ACTIVITY => What you return should be the lines of the data containing "from", each in full.

GIVEN RECORDS =>
━━━━━━━━━━━━━━━━
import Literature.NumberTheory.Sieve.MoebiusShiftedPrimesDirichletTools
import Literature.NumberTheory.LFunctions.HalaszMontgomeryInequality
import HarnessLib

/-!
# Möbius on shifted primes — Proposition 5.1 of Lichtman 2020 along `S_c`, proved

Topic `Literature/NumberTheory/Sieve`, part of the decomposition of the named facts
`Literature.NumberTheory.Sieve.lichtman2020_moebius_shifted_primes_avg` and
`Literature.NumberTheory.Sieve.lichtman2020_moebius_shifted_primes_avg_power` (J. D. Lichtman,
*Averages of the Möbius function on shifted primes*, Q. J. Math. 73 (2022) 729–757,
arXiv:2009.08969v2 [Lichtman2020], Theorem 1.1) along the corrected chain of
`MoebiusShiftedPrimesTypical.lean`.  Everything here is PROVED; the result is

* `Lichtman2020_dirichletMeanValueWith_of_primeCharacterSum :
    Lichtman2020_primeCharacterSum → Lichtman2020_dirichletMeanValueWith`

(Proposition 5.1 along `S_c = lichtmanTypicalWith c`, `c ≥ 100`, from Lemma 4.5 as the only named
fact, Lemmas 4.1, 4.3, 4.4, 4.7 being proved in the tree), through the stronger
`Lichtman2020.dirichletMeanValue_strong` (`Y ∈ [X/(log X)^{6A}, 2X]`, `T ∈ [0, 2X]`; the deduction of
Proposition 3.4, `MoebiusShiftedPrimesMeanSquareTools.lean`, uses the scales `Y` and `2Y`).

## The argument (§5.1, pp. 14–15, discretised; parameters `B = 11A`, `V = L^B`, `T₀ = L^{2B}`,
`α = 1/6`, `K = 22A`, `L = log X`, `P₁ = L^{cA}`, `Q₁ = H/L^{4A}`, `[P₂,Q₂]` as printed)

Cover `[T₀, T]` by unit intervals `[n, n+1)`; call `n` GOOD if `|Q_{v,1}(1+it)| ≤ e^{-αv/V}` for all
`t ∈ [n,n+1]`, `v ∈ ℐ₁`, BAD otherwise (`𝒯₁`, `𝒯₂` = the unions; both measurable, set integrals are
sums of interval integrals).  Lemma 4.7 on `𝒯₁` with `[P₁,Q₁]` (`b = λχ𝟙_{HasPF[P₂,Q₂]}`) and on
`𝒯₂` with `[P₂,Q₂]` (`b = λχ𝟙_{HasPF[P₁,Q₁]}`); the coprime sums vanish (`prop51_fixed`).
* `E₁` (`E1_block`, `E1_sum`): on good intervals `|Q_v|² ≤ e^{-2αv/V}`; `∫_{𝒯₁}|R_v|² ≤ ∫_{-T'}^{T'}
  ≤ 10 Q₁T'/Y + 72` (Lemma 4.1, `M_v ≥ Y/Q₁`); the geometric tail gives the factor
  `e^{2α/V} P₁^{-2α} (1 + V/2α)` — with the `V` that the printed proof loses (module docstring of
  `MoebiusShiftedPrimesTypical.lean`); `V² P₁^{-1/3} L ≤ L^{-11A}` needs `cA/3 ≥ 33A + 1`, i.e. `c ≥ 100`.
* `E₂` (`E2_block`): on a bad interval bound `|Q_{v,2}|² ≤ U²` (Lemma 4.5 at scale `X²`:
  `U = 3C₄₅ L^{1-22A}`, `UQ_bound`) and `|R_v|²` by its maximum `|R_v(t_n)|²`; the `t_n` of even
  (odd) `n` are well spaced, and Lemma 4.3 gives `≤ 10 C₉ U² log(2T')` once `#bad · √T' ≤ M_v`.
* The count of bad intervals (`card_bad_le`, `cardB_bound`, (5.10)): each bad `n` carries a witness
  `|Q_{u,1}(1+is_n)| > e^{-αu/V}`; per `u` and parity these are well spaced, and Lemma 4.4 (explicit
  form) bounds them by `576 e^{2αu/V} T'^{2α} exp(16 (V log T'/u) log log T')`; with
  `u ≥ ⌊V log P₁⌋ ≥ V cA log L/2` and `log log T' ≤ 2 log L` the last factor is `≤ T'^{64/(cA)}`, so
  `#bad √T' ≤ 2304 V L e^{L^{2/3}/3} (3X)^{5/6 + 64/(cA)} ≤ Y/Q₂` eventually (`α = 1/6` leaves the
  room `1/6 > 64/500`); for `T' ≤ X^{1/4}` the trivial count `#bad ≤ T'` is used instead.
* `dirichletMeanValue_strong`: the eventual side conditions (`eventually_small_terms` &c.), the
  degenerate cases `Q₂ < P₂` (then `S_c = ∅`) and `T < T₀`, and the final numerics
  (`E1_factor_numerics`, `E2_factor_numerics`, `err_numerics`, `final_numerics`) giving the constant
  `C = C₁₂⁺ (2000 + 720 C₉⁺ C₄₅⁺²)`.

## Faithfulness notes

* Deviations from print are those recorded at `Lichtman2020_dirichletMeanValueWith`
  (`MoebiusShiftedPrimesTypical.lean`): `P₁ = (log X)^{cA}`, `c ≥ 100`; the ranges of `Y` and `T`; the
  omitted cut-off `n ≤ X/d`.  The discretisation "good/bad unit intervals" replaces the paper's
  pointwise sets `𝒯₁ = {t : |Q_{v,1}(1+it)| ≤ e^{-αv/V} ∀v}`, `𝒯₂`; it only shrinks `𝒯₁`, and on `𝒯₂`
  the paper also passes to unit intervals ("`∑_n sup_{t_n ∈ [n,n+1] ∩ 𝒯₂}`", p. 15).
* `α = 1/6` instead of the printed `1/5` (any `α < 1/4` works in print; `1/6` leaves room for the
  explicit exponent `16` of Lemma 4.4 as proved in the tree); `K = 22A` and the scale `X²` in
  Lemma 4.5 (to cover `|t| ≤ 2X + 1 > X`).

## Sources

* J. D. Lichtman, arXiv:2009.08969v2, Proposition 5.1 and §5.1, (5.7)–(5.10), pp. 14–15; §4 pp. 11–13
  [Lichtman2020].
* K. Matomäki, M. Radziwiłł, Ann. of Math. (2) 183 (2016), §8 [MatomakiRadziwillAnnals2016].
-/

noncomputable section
━━━━━━━━━━━━━━━━
EXPECTED OUTPUT =>
(Proposition 5.1 along `S_c = lichtmanTypicalWith c`, `c ≥ 100`, from Lemma 4.5 as the only named
* Deviations from print are those recorded at `Lichtman2020_dirichletMeanValueWith`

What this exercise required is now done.